For context, I'm a T2 diabetic, whose diabetes has "progressed" to the point
that I take insulin. I'd recently had to adjust my dose to 100U / day (I only
use a once a day, long-acting insulin at the moment).

Then a buddy of mine mentioned a book on fasting[1] and said that some
diabetics had had great results from fasting. I ordered the book, but haven't
read it yet. But I did start a sort of psuedo-fasting routine of my own
design. Basically, I allow myself a normal sized meal, and then for the next
48 hours I an aggregate total of maybe 1000 calories. A typical meal during
that time is a thin soup made of chicken broth, jalapeno peppers, banana
peppers, cherry peppers, cactus and onion, with some spices thrown in for
flavor. Note that jalapeno peppers, banana peppers, and cherry peppers, and
cactus share a common trait: extremely low calorie content, and low
carbohydrate content.

Anyway, after doing this for about 2 weeks, I can already see a pronounced
difference (for the better) in my blood sugar numbers. And that's even after
lowering my insulin dose a bit.

I don't know that the protocol I'm using is anything close to what the experts
recommend or not. But it definitely seems to be having a positive impact.
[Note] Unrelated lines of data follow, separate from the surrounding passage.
import Literature.NumberTheory.Irrationality.PAdicZetaValues.HurwitzLemma27Proofs
import Literature.NumberTheory.Irrationality.PAdicZetaValues.Records
import Mathlib.NumberTheory.Padics.RingHoms
import HarnessLib

/-!
# The reflection formula `ζ_p(s, x) = ζ_p(s, 1 − x)` for the `p`-adic Hurwitz zeta values — PROVED,
# with Lai's Lemma 2.7 at `p = 3` (`ζ₃(j) = ⅔ ζ₃(j, ⅓)`) and Beukers' `T₃(⅓) = 3³ζ₃(3)`

Sources.  L. Lai, *On the irrationality of certain 2-adic zeta values*, Int. J. Number Theory 21 (2025) =
arXiv:2304.00816 [Lai2025TwoAdicZeta], §2.3: «For `x ∈ ℚ_p` with `|x|_p ≥ q_p` … `ζ_p(s,x) =
(1/(s−1))∫_{ℤ_p}⟨x+t⟩^{1−s}dt` … Moreover, we have the reflection formula [Coh07, …]: `ζ_p(s, x) = ζ_p(s, 1 − x)`»
[(2.1)], and Lemma 2.7: «for any odd integer `j ≥ 3`, `ζ_p(j) = (1/q_p) Σ_{a, p∤a} ω(a)^{1−j} ζ_p(j, a/q_p)
= (2/q_p) Σ_{0<a<q_p/2, p∤a} ω(a)^{1−j} ζ_p(j, a/q_p)`» [Cohen2007NumberTheoryII, §11.2 is the cited source of
(2.1)].  A. M. Robert, *A Course in p-adic Analysis* [Robert2000PadicAnalysis], Ch. V §5.3 Proposition 4:
«Let `σ` denote the involution `x ↦ −1 − x` of `ℤ_p`.  Then `∫(f ∘ σ) = ∫ f`» (tree:
`LocalFields.tendsto_volkenbornSum_comp_sigma`).  F. Beukers, *Irrationality of some p-adic L-values*,
Acta Math. Sin. 24 (2008) = arXiv:math/0603277 [Beukers2008], §1 «`T(x) = Σ_{n≥0}(n+1)B_n(−1/x)^{n+2}`», §5
«The series obtained from … `T(x)` by the substitution `x = a/F` are `p`-adically convergent. We denote the
`p`-adic values of these series by … `T_p(a/F)`», Corollary 8 «`T(x) = T(1−x)`», Proposition 10 «`T₃(1/3) =
3³ζ₃(3)`», Corollary 23 «the following numbers are irrational: `ζ₂(3), ζ₃(3), …`» (= [Calegari2005, Thm 3.4]
for `ζ₃(3)`).  Held texts: `paper:arxiv-2304.00816` (chunks p0003–p0004), `paper:arxiv-math_0603277`
(chunks p0003, p0006, p0008, p0013–p0014), read on the page.

PROOF FILE (theorems only; no definition, no named fact; net debt 0).  What is formalised, for the
TREE's `padicHurwitzZeta p s x = (1/(s−1)) lim_r p^{−r}Σ_{m<p^r}⟨x+m⟩^{1−s}` (`Hurwitz.lean`) and
`padicZetaValue` (`Basic.lean`):

* §1 `norm_inv_pow_one_add_sub_le` (`‖(1+u)^{−n} − 1 + nu‖ ≤ ‖u‖²`) and the uniform strict
  differentiability of `t ↦ (x+t)^{−n}` on `ℤ_p` for `|x|_p > 1` (`norm_taylor_inv_pow_add_le`);
* §2 `tendsto_riemannSum_inv_pow_one_sub`: the Riemann sums of `(1−x+m)^{−n}` tend to `(−1)ⁿ·∫(x+t)^{−n}dt`
  (Robert's `σ`-invariance);
* §3 `teichmullerUnit_neg` (`ω(−u) = −ω(u)`), `teichmuller_one_sub` (`ω(1−x) = −ω(x)` for `|x|_p ≥ q_p`);
* §4 **`padicHurwitzZeta_one_sub`: `ζ_p(s, 1 − x) = ζ_p(s, x)`** for every prime `p`, `s ≥ 2`, `|x|_p ≥ q_p`
  [(2.1)];
* §5 `p = 3`: `padicZetaValue_three_eq_third_add_two_thirds` (Lemma 2.7, first display at `p = 3`),
  `padicHurwitzZeta_three_two_thirds_eq_third`, **`padicZetaValue_three_eq`: `ζ₃(j) = ⅔ ζ₃(j, ⅓)`** (Lemma 2.7,
  second display at `p = 3`), `calegari2005_theorem34_iff` (`ζ₃(3) ∉ ℚ ⟺ ζ₃(3,⅓) ∉ ℚ`), and
  **`beukers2008_prop10_three`: `Σ_{n≥0}(n+1)B_n(−3)^{n+2} = 27·ζ₃(3)`** with
  `tendsto_riemannSum_third` (`T₃(⅓) = ∫_{ℤ₃}(⅓+t)^{−2}dt`);
* §6 every prime `p`: `teichmuller_natCast_qp_sub` (`ω(q_p − a) = −ω(a)`), `padicHurwitzZeta_qp_sub_div`
  (`ζ_p(j,(q_p−a)/q_p) = ζ_p(j,a/q_p)`) and **`padicZetaValue_eq_two_div_qp_mul_sum`: Lemma 2.7, second display,
  `ζ_p(j) = (2/q_p) Σ_{0<a<q_p/2, p∤a} ω(a)^{1−j} ζ_p(j, a/q_p)`** (odd `j ≥ 3`).

Cell zeta5-irr / pub-zeta5 (HONEST FRAMING: systematic search; no irrationality claim unless kernel-certified):
`p`-adic bookkeeping for the record `calegari2005_theorem34` (`ζ₃(3) ∉ ℚ`, NOT proved here); nothing here bears
on `ζ(5) ∈ ℝ`.
-/

noncomputable section
import Summits.CriticalPhenomena.PercolationContinuityZ3.Theorems.Transplant.SkelPhiFaceRoute4N
import Summits.CriticalPhenomena.PercolationContinuityZ3.Theorems.Transplant.SkelPhiRouteLawF
import Summits.CriticalPhenomena.PercolationContinuityZ3.Theorems.Transplant.SkelPhiRootKitClauseG
import Summits.CriticalPhenomena.PercolationContinuityZ3.Theorems.Transplant.SkelPhiRunKitsG
import Summits.CriticalPhenomena.PercolationContinuityZ3.Theorems.Transplant.SkelPhiRootExcess
import HarnessLib

/-!
# N1 ({±1} node), (F) inner route under RULING B.15, part R4a-y v3 (hp-8 g35: over `faceRoute_of_bridge₄` — the two bands' seed clearances `hclear₂/hclear₃` in SERVED FORM `… → w ∉ S`, located (L-F5); and the HOP SIDE `σh` of the bridge segment DECOUPLED from the along-run sign `σ` (p1-g13's recession lemma, lane 2026-08-22T01:09:22Z: the only sign freedom of a y′-face route is the hop side); v2 = G2, hp-8 g33), G2 (orientation-aware kit tables `pexRO/pexXO/pexYO` of p1-g12/p3-g9 over `ShortPcO`, one planar map): **THE ROUTE DATUM OF A FACE-STEP KIT AT A y′-FACE FROM THE STEP-I″ INPUTS
# AT EVERY CENTRE** — `faceRoute_of_bridge₄` (p313123; = `bridge₃` p296018: hop + bridge + along band + tangential band under hp-8 g24's `Skel.routeW`) with every
# analytic hypothesis DISCHARGED by its server, exactly as p3-g9's `rootOblTWAt_of_inputsG_x` does for the root: the bridge step's kits by p3-g9's
# `hkits_bridge` (bridge frame `rootFrame φ c σh` on the kit map `φ`, hop side `σh`), the ALONG band = the y′-run schedule `yRunSched …` in
# `runY φ c_L n_L h_L σ` by p1-g11's `hkits_runY'`, the TANGENTIAL band = the x-run schedule `xRunSched n_L ℓ′ h_L R′₃ q₃ N₃` in `runX φ c_T n_L h_L σ_T` by `hkits_runX'`,
# the three rim excesses by hp-8's `real_rimF_routeW_le` (rims `rootRim c L r₀ (region window)`; planar diameter `2L` of the route world).  What remains:
# the Step-I″ INPUTS AT EVERY CENTRE, the hop at the kit centre, the seed facts, the footprint / clearance / cross-link ROOMS and numeric inequalities.

builds on p205010 (kernel theorem, internal audit signed; external expert review pending) — nothing in this file uses p205010; nothing here is a
claim about the open node `SamePDropOfSkeletonNeg`.
Lane `prim-bschramm`, seat `prim-hp-8` (gen 35); helper file (`--supports stmt-CriticalPhenomena-4575 --as helper`).
* **`Skelφ.faceRoute_of_inputs3_y`** (supersedes `faceRoute_of_inputs2_y`, p300172).
[cite: KozmaNitzan2024, §4 Lemma 10 (pp. 17–21), Lemma 11 (pp. 22–23), Lemma 12 (pp. 23–25), p. 30 (Step III)] [cite: MartineauTassion2017, §4.3 Lemma 4.2]
-/

noncomputable section

open MeasureTheory ProbabilityTheory
open scoped ENNReal Classical

namespace Summit.CriticalPhenomena.PercolationContinuityZ3.Theorems.Transplant

namespace Skelφ

open Literature.Probability.Percolation Literature.Probability.LatticeModels SimpleGraph GadgetSystem Contour KNCells
open Literature.Probability.Percolation.KozmaNitzan.Cells (oth sgOf stepVec_apply_fst)
open KNLevels ChainPlanar
open Literature.Barriers.CriticalPhenomena (graphBall mem_graphBall_self graphBall_mono)
open BoxProdZ2 (ConcRadiiG)
open Skel (winGraph routeW excess)
open SkelI (tanOff)

variable {V : Type} [DecidableEq V] [Countable V] {G : SimpleGraph V} [G.LocallyFinite] {φ ψc : V → Site 2}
I'm
really looking forward to seeing how this works out long-term. Especially once
I can start lifting weights again (I hurt my arm a few weeks ago doing some
bench presses and haven't been able to lift for a while). Resistance training
has been shown to help with insulin resistance, so I'm hoping the combination
of regular lifting and this dietary approach will yield some good results.

[1]: [https://www.amazon.com/Complete-Guide-Fasting-
Intermittent-A...](https://www.amazon.com/Complete-Guide-Fasting-Intermittent-
Alternate-Day/dp/1628600012)

------
tshanmu
this is a thinly disguised ad for virta health! why is it on HN first page?